[Extracted data — start]

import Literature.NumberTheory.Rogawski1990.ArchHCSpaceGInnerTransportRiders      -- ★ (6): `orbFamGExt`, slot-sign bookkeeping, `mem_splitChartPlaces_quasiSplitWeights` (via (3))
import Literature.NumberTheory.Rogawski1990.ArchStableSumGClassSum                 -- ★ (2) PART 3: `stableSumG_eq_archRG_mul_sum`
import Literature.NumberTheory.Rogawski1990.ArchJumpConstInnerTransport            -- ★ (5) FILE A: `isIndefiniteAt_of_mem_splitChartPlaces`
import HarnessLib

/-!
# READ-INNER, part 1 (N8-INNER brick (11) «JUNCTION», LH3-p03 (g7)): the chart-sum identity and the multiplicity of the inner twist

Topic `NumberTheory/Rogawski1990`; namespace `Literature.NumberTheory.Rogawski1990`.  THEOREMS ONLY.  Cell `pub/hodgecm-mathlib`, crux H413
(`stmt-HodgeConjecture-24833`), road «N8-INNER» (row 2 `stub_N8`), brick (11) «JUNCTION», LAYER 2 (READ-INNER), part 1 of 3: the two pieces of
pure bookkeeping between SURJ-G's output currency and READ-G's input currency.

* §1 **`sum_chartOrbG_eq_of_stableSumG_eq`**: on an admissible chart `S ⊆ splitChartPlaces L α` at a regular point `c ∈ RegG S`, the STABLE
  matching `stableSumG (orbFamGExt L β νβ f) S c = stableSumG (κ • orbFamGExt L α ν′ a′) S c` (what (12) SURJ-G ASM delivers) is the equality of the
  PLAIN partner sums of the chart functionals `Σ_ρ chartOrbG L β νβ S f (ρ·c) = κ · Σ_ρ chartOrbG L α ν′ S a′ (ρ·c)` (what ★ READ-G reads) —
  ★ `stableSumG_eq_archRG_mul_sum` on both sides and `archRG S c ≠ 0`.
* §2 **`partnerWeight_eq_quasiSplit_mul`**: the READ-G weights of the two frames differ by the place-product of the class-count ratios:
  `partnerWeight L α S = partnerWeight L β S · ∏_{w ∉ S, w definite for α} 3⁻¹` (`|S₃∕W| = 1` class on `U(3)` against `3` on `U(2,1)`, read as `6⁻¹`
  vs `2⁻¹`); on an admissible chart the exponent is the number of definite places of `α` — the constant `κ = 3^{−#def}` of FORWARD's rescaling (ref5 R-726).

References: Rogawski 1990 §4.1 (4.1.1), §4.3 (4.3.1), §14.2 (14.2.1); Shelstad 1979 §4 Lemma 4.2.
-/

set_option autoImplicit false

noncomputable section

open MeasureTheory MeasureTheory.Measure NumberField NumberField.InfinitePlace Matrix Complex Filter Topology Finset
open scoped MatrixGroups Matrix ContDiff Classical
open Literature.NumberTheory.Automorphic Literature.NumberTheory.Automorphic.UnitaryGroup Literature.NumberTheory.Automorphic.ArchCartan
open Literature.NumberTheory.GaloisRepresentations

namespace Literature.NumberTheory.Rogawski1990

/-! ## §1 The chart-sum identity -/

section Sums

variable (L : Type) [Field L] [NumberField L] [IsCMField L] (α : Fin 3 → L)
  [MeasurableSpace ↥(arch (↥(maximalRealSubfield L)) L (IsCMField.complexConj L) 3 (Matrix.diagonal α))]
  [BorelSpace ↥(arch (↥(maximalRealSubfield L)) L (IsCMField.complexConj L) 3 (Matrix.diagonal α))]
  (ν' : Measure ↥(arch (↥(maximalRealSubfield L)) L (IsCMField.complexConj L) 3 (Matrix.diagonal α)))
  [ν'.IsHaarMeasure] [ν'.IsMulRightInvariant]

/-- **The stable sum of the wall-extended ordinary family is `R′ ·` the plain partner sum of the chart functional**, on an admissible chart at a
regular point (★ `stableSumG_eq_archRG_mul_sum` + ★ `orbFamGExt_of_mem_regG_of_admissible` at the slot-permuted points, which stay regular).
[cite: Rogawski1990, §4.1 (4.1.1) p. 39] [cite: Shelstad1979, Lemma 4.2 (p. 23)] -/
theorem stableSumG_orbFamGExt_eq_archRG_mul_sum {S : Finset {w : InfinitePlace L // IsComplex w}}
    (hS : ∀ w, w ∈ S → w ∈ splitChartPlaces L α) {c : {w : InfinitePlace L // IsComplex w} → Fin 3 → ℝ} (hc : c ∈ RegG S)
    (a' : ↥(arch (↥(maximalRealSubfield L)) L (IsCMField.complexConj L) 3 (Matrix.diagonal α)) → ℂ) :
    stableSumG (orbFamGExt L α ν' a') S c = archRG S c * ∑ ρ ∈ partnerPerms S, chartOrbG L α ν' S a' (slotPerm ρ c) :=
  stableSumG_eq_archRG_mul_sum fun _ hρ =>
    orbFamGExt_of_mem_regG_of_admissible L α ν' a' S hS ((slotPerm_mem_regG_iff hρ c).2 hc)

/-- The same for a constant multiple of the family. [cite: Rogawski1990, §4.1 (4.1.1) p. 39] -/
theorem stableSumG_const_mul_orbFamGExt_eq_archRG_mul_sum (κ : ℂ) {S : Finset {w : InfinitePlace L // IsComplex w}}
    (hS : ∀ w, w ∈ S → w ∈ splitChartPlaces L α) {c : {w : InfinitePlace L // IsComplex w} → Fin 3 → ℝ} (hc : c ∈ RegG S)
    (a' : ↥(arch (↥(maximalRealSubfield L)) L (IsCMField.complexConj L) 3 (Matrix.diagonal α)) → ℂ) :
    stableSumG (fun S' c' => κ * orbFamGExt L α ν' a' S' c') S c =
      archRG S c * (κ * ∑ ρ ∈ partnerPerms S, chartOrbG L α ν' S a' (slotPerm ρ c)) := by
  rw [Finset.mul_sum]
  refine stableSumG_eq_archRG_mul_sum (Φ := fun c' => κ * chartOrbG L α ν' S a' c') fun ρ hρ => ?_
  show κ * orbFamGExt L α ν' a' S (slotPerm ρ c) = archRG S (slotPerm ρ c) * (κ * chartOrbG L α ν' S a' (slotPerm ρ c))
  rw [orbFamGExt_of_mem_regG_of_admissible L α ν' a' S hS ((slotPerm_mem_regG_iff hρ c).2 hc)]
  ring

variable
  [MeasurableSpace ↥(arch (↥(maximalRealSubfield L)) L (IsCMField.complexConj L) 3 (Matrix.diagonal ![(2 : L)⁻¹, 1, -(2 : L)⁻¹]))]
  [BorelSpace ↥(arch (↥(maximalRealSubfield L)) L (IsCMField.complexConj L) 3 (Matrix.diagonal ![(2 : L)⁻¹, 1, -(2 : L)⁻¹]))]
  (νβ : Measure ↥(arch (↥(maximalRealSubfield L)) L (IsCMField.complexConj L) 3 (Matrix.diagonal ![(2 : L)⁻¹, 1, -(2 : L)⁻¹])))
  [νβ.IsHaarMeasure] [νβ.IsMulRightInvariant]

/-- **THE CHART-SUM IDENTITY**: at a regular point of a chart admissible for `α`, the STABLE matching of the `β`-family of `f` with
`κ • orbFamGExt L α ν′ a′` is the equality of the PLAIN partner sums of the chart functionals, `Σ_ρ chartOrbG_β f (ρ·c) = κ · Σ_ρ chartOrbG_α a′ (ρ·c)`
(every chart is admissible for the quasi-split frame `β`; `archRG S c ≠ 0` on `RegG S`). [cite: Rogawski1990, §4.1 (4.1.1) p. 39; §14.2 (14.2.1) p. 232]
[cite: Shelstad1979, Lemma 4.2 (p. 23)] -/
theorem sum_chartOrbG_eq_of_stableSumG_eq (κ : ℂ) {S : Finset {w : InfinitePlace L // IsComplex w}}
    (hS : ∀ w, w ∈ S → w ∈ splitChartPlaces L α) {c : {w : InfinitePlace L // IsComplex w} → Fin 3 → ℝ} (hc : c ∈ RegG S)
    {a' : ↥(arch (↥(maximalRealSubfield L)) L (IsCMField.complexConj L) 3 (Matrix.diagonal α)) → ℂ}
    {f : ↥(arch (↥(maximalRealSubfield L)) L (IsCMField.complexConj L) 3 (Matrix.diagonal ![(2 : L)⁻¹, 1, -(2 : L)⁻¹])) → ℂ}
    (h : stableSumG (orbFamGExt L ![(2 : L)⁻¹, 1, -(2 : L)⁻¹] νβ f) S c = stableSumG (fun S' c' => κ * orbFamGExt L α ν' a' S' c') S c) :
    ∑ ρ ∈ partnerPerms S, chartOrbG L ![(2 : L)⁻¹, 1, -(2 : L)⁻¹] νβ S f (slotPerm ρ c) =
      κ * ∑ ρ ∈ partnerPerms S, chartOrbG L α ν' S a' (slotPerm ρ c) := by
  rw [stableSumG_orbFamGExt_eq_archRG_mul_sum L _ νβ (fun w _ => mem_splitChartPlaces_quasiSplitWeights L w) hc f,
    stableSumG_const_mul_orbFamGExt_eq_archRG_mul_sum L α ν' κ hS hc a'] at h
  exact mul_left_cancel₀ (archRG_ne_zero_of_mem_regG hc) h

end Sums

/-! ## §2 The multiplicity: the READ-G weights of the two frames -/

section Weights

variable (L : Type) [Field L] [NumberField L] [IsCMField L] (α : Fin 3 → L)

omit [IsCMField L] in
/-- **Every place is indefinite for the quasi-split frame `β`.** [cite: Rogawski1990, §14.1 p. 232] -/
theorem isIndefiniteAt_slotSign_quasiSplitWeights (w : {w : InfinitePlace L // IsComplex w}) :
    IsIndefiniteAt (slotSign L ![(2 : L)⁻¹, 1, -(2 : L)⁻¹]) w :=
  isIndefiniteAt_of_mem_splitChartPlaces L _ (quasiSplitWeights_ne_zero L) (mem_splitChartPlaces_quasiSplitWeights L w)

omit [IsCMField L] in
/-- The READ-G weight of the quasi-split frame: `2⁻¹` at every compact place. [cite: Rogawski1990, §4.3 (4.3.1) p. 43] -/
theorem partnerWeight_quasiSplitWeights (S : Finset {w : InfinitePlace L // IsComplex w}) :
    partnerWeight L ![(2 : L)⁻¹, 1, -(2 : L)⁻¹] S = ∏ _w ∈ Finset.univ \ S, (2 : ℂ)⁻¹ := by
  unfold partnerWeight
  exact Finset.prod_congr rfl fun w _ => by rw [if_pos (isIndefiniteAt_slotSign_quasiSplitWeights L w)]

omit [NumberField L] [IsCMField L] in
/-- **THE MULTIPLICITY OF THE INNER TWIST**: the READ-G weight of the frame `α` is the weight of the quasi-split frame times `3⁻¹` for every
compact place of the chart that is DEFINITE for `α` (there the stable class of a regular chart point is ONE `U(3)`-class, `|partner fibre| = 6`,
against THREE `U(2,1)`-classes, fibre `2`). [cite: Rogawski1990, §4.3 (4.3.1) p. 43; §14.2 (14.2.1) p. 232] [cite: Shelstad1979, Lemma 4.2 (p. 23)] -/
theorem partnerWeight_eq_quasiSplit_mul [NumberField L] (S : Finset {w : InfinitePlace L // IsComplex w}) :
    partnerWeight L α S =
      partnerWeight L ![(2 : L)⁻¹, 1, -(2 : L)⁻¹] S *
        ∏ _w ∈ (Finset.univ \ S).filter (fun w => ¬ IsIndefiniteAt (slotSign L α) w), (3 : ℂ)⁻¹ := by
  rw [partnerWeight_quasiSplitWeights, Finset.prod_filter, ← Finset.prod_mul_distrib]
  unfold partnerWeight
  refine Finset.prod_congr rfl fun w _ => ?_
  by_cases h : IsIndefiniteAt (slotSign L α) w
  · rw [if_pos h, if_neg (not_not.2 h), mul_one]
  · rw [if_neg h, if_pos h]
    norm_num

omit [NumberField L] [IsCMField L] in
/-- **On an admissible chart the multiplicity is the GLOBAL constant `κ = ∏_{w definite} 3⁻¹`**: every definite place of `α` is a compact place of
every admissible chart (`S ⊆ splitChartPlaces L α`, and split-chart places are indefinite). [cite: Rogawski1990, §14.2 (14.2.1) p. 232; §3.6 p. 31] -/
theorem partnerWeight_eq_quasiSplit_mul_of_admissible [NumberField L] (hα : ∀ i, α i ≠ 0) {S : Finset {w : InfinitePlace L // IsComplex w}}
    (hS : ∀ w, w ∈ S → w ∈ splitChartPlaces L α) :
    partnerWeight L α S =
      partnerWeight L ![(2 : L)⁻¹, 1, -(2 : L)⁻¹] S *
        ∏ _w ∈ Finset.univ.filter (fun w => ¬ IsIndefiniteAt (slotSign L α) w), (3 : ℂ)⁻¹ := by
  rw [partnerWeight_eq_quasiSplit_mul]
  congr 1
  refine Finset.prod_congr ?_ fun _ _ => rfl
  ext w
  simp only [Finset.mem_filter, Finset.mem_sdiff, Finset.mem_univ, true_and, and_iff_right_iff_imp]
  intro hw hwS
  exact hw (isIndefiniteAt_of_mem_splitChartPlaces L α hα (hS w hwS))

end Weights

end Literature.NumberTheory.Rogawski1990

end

[Extracted data — finish]

What needs to be done >>
The required answer is the exact run of lines above starting at the line with "theorem isIndefiniteAt_slotSign_quasiSplitWeights (w" and ending at the line with "INNER TWIST**: the", with both ends present.

Reply to the exercise >>
theorem isIndefiniteAt_slotSign_quasiSplitWeights (w : {w : InfinitePlace L // IsComplex w}) :
    IsIndefiniteAt (slotSign L ![(2 : L)⁻¹, 1, -(2 : L)⁻¹]) w :=
  isIndefiniteAt_of_mem_splitChartPlaces L _ (quasiSplitWeights_ne_zero L) (mem_splitChartPlaces_quasiSplitWeights L w)

omit [IsCMField L] in
/-- The READ-G weight of the quasi-split frame: `2⁻¹` at every compact place. [cite: Rogawski1990, §4.3 (4.3.1) p. 43] -/
theorem partnerWeight_quasiSplitWeights (S : Finset {w : InfinitePlace L // IsComplex w}) :
    partnerWeight L ![(2 : L)⁻¹, 1, -(2 : L)⁻¹] S = ∏ _w ∈ Finset.univ \ S, (2 : ℂ)⁻¹ := by
  unfold partnerWeight
  exact Finset.prod_congr rfl fun w _ => by rw [if_pos (isIndefiniteAt_slotSign_quasiSplitWeights L w)]

omit [NumberField L] [IsCMField L] in
/-- **THE MULTIPLICITY OF THE INNER TWIST**: the READ-G weight of the frame `α` is the weight of the quasi-split frame times `3⁻¹` for every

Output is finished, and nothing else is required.